> _Requirement_: Nothing outside the range is wanted. Repeat exactly the lines below from the one with "P] [IsTopologicalGroup P]" through the one with "theorem modelData_Pi : T.modelData.Pi".

[Stored data]
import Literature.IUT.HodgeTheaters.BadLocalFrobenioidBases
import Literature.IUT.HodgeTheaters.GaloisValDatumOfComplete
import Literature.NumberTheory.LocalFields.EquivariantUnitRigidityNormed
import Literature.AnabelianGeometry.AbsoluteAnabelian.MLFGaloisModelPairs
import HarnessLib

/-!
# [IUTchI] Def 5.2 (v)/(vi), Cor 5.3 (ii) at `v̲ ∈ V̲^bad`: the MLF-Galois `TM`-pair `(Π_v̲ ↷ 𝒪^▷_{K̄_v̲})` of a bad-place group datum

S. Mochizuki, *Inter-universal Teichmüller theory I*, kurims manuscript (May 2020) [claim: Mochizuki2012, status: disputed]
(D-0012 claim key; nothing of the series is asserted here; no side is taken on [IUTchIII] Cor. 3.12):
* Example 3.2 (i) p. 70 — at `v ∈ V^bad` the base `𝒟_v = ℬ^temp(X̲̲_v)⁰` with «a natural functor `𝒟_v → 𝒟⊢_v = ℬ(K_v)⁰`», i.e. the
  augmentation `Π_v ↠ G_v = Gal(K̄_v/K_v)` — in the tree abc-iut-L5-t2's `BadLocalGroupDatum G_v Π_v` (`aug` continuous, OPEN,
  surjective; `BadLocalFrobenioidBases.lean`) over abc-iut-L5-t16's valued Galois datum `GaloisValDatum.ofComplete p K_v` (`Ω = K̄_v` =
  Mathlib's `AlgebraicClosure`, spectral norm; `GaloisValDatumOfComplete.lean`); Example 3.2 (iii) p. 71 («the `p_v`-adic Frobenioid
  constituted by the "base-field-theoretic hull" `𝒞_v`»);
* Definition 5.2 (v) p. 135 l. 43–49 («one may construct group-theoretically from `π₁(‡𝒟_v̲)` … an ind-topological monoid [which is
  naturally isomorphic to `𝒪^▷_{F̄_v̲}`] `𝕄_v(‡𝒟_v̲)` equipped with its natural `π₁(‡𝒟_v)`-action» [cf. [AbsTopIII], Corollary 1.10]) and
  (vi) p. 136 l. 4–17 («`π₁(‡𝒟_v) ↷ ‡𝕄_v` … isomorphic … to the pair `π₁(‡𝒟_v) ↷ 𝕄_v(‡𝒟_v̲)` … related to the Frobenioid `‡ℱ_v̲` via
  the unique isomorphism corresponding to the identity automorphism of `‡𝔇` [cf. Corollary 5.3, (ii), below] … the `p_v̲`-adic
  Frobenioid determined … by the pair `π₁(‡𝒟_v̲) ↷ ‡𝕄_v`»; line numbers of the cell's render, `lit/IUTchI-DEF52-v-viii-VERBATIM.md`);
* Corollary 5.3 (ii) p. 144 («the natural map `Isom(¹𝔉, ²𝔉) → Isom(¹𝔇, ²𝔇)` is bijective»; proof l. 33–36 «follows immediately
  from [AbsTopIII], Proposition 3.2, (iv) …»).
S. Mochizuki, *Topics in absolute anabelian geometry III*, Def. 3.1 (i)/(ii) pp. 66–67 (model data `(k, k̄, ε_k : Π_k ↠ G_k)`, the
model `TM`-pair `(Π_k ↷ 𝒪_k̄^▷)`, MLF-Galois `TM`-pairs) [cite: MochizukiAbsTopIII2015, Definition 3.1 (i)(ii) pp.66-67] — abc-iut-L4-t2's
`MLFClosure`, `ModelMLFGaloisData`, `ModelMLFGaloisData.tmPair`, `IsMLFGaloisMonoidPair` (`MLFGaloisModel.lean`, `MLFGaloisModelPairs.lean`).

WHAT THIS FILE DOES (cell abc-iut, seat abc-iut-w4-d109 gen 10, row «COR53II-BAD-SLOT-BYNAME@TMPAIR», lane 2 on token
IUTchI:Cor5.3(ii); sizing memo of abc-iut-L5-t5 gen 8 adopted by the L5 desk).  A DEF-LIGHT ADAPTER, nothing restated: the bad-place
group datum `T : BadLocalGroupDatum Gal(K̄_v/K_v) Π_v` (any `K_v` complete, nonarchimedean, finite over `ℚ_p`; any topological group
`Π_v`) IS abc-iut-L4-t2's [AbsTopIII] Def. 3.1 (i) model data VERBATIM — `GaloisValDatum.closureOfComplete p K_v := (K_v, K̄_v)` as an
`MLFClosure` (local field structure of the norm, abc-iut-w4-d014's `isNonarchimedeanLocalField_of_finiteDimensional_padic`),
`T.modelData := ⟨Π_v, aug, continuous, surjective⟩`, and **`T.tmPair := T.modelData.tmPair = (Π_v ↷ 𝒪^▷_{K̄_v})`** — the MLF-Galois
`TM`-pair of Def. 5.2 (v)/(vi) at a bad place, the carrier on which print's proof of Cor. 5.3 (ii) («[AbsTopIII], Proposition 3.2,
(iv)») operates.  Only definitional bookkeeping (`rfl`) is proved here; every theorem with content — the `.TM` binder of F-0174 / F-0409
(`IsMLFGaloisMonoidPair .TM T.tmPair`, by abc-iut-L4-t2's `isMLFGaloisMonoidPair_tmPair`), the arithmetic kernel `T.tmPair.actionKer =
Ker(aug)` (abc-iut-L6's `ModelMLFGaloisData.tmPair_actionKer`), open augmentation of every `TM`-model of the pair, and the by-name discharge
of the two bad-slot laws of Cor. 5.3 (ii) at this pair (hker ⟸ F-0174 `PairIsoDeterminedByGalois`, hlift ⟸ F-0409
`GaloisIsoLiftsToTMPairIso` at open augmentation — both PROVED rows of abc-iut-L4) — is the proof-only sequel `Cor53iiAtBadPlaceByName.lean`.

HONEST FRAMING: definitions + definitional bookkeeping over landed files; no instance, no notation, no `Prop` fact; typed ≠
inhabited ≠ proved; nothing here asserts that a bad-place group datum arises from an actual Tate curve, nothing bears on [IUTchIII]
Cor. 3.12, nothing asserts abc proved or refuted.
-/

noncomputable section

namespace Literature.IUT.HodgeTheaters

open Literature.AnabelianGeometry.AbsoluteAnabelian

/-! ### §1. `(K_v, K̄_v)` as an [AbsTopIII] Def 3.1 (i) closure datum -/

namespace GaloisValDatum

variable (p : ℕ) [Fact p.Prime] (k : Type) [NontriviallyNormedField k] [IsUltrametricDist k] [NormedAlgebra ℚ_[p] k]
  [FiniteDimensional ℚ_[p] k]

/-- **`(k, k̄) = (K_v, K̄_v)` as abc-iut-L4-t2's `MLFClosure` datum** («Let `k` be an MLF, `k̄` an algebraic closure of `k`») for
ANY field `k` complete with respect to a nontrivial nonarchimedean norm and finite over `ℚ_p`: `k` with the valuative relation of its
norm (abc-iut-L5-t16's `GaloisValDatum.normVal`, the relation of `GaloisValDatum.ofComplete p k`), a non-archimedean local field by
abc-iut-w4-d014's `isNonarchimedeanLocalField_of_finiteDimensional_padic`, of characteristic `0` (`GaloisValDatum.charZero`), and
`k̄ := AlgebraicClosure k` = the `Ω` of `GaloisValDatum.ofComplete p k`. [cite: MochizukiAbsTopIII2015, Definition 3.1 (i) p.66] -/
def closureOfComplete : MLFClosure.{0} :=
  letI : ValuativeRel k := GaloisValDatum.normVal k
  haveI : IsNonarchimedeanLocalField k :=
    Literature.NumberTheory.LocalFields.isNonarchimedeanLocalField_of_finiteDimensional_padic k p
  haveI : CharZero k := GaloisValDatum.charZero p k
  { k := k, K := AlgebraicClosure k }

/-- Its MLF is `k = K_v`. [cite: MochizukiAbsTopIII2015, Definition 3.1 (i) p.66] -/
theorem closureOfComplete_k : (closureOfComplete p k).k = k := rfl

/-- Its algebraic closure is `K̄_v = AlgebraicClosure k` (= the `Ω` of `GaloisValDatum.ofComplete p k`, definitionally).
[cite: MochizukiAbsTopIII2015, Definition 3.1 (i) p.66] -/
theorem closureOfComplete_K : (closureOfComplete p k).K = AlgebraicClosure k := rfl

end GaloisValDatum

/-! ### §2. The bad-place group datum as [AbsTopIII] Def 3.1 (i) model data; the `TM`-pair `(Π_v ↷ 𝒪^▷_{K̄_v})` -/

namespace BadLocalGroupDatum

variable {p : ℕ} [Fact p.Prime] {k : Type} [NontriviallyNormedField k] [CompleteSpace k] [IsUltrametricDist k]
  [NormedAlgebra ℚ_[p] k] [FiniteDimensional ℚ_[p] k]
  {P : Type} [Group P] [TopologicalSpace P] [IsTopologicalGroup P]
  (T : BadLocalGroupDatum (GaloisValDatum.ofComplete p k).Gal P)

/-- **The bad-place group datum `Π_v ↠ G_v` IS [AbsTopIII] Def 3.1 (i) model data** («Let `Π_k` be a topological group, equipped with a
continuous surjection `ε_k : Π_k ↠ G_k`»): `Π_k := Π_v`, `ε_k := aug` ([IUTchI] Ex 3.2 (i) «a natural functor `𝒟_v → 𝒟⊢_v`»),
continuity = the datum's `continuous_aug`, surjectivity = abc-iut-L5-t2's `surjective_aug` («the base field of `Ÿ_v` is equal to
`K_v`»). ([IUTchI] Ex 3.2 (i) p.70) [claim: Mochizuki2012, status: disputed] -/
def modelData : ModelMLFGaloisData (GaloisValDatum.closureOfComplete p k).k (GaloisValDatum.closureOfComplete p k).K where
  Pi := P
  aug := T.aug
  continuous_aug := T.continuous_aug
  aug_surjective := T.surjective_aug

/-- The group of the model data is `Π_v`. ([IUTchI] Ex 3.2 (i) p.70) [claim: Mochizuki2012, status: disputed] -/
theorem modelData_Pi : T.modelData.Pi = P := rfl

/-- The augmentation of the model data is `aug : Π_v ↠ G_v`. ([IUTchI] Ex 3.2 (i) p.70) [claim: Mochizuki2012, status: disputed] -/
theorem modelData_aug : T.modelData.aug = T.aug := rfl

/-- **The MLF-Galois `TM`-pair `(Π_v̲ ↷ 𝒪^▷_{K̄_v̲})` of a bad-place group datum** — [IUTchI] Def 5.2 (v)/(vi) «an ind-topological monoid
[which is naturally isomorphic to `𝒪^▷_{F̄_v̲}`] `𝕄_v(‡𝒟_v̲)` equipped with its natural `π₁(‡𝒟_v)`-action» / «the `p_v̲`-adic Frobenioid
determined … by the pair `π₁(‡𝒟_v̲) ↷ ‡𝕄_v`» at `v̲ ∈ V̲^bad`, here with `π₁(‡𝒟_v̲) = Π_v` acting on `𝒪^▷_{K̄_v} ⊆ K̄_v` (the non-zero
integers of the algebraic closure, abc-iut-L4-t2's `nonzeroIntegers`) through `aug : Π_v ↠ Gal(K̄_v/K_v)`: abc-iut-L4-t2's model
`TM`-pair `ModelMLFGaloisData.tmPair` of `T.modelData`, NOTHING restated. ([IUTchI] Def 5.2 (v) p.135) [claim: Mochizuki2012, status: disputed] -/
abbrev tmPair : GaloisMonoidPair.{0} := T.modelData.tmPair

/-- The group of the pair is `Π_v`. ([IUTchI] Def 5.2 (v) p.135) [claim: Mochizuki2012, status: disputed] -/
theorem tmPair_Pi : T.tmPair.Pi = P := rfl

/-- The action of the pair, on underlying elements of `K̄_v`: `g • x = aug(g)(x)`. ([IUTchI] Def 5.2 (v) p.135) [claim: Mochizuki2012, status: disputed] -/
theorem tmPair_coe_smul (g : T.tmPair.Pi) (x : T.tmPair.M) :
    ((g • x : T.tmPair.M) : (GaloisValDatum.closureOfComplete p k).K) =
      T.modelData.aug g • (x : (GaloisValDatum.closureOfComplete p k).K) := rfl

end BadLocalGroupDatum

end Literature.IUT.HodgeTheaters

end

> _Solution_:
  {P : Type} [Group P] [TopologicalSpace P] [IsTopologicalGroup P]
  (T : BadLocalGroupDatum (GaloisValDatum.ofComplete p k).Gal P)

/-- **The bad-place group datum `Π_v ↠ G_v` IS [AbsTopIII] Def 3.1 (i) model data** («Let `Π_k` be a topological group, equipped with a
continuous surjection `ε_k : Π_k ↠ G_k`»): `Π_k := Π_v`, `ε_k := aug` ([IUTchI] Ex 3.2 (i) «a natural functor `𝒟_v → 𝒟⊢_v`»),
continuity = the datum's `continuous_aug`, surjectivity = abc-iut-L5-t2's `surjective_aug` («the base field of `Ÿ_v` is equal to
`K_v`»). ([IUTchI] Ex 3.2 (i) p.70) [claim: Mochizuki2012, status: disputed] -/
def modelData : ModelMLFGaloisData (GaloisValDatum.closureOfComplete p k).k (GaloisValDatum.closureOfComplete p k).K where
  Pi := P
  aug := T.aug
  continuous_aug := T.continuous_aug
  aug_surjective := T.surjective_aug

/-- The group of the model data is `Π_v`. ([IUTchI] Ex 3.2 (i) p.70) [claim: Mochizuki2012, status: disputed] -/
theorem modelData_Pi : T.modelData.Pi = P := rfl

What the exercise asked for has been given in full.